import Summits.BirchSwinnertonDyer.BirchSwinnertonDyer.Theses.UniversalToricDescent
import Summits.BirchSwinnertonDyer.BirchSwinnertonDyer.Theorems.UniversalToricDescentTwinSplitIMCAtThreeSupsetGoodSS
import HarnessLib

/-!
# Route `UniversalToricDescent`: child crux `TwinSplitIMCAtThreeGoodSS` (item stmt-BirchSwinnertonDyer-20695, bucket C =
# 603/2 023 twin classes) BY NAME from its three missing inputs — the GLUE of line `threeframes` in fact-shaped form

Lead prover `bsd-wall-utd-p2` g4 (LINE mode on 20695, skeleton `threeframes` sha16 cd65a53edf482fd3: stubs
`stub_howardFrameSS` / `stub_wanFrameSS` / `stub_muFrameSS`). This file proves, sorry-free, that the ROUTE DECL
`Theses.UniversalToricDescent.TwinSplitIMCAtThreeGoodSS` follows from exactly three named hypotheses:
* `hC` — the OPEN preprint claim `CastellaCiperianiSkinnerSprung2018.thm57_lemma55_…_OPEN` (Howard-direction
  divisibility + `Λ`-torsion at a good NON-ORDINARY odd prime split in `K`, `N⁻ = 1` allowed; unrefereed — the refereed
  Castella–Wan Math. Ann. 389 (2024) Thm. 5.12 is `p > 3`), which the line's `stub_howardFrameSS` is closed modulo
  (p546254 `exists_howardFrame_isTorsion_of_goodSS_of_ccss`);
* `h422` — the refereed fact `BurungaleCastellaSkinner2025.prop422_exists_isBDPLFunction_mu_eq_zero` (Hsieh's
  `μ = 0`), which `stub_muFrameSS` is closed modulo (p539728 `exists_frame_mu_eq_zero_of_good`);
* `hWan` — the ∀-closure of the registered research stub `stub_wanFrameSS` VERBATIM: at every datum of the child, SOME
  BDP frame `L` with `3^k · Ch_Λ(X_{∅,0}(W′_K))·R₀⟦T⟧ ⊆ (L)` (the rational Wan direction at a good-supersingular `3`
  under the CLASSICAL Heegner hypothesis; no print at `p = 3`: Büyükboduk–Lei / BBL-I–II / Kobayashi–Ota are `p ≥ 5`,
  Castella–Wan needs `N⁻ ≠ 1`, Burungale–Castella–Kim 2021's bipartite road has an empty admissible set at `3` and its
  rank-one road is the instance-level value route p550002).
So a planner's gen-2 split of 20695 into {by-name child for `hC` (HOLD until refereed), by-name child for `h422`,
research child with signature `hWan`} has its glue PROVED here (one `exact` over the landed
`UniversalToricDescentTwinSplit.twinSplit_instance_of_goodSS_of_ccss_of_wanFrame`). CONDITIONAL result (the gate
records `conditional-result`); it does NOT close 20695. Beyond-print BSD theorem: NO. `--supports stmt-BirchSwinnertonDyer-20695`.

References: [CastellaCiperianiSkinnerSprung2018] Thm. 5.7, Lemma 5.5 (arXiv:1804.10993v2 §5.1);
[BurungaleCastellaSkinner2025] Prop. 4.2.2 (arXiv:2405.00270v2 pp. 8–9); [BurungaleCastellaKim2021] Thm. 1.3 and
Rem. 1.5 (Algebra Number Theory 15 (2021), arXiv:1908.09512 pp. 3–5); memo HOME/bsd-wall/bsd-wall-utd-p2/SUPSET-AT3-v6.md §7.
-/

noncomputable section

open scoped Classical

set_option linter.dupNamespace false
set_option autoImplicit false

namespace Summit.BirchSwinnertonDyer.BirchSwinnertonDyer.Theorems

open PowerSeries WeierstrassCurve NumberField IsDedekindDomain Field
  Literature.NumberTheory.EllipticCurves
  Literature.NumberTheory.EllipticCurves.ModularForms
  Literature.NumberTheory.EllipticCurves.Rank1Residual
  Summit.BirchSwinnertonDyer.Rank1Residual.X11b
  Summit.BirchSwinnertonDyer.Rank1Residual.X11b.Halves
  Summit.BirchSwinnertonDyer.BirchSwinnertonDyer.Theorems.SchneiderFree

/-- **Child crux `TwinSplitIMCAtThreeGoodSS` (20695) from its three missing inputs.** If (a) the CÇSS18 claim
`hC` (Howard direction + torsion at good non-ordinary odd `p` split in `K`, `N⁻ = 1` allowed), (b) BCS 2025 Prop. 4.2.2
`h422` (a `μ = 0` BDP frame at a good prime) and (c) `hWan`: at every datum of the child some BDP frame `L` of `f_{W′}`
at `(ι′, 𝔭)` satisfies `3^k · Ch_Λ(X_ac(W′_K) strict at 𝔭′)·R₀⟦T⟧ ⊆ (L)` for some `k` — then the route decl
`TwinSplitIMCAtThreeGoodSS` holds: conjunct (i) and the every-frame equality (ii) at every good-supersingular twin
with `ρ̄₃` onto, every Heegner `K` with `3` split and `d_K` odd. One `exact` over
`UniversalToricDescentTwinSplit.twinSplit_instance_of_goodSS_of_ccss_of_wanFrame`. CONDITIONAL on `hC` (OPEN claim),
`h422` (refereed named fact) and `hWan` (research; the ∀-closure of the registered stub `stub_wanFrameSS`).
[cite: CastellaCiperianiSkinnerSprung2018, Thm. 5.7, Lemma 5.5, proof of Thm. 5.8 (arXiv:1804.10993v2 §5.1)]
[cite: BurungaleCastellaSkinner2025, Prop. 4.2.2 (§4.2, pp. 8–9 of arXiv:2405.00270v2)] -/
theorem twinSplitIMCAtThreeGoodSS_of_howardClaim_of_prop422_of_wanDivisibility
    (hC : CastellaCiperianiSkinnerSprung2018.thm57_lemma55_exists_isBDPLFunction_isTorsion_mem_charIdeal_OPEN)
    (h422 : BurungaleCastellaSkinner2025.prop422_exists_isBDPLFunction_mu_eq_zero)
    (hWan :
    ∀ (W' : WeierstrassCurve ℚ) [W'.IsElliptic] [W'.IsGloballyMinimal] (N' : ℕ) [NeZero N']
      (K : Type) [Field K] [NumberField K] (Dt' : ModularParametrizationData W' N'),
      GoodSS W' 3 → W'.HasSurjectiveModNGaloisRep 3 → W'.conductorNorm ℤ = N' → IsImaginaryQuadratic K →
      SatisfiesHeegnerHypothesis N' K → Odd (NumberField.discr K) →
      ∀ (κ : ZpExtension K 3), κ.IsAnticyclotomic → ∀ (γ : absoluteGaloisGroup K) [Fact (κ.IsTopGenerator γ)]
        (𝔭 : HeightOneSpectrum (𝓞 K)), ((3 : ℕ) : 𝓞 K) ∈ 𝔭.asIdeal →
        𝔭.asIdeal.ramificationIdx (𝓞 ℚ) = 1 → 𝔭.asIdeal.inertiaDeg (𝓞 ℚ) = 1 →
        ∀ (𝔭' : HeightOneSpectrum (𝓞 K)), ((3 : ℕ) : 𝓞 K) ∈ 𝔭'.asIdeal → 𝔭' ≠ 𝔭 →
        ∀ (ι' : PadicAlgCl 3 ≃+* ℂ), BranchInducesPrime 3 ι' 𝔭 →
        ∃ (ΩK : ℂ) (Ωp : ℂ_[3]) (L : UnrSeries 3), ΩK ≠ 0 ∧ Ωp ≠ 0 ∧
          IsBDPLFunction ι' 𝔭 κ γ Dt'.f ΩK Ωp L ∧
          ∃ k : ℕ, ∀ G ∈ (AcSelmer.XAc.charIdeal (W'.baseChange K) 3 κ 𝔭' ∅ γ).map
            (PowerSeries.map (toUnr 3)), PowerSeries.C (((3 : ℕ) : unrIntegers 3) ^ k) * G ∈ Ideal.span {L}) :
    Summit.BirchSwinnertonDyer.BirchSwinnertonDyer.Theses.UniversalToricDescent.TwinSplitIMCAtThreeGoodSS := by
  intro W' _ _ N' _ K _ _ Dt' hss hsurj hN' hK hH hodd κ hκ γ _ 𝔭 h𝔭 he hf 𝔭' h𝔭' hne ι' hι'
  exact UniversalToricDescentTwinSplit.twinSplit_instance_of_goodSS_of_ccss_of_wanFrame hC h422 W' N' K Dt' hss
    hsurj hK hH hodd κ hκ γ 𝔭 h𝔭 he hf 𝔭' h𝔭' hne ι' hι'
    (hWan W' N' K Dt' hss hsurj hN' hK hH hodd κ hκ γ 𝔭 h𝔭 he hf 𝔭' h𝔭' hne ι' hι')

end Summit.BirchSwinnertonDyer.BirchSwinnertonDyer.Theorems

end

══════════

- _Exercise_: In the entries above, find the line holding "2025 Prop. 4.2.2" and the line holding "(refereed named fact)", then retype exactly those two lines and every line between them, and nothing else.

- _Solution to the exercise_:
`hC` (Howard direction + torsion at good non-ordinary odd `p` split in `K`, `N⁻ = 1` allowed), (b) BCS 2025 Prop. 4.2.2
`h422` (a `μ = 0` BDP frame at a good prime) and (c) `hWan`: at every datum of the child some BDP frame `L` of `f_{W′}`
at `(ι′, 𝔭)` satisfies `3^k · Ch_Λ(X_ac(W′_K) strict at 𝔭′)·R₀⟦T⟧ ⊆ (L)` for some `k` — then the route decl
`TwinSplitIMCAtThreeGoodSS` holds: conjunct (i) and the every-frame equality (ii) at every good-supersingular twin
with `ρ̄₃` onto, every Heegner `K` with `3` split and `d_K` odd. One `exact` over
`UniversalToricDescentTwinSplit.twinSplit_instance_of_goodSS_of_ccss_of_wanFrame`. CONDITIONAL on `hC` (OPEN claim),
`h422` (refereed named fact) and `hWan` (research; the ∀-closure of the registered stub `stub_wanFrameSS`).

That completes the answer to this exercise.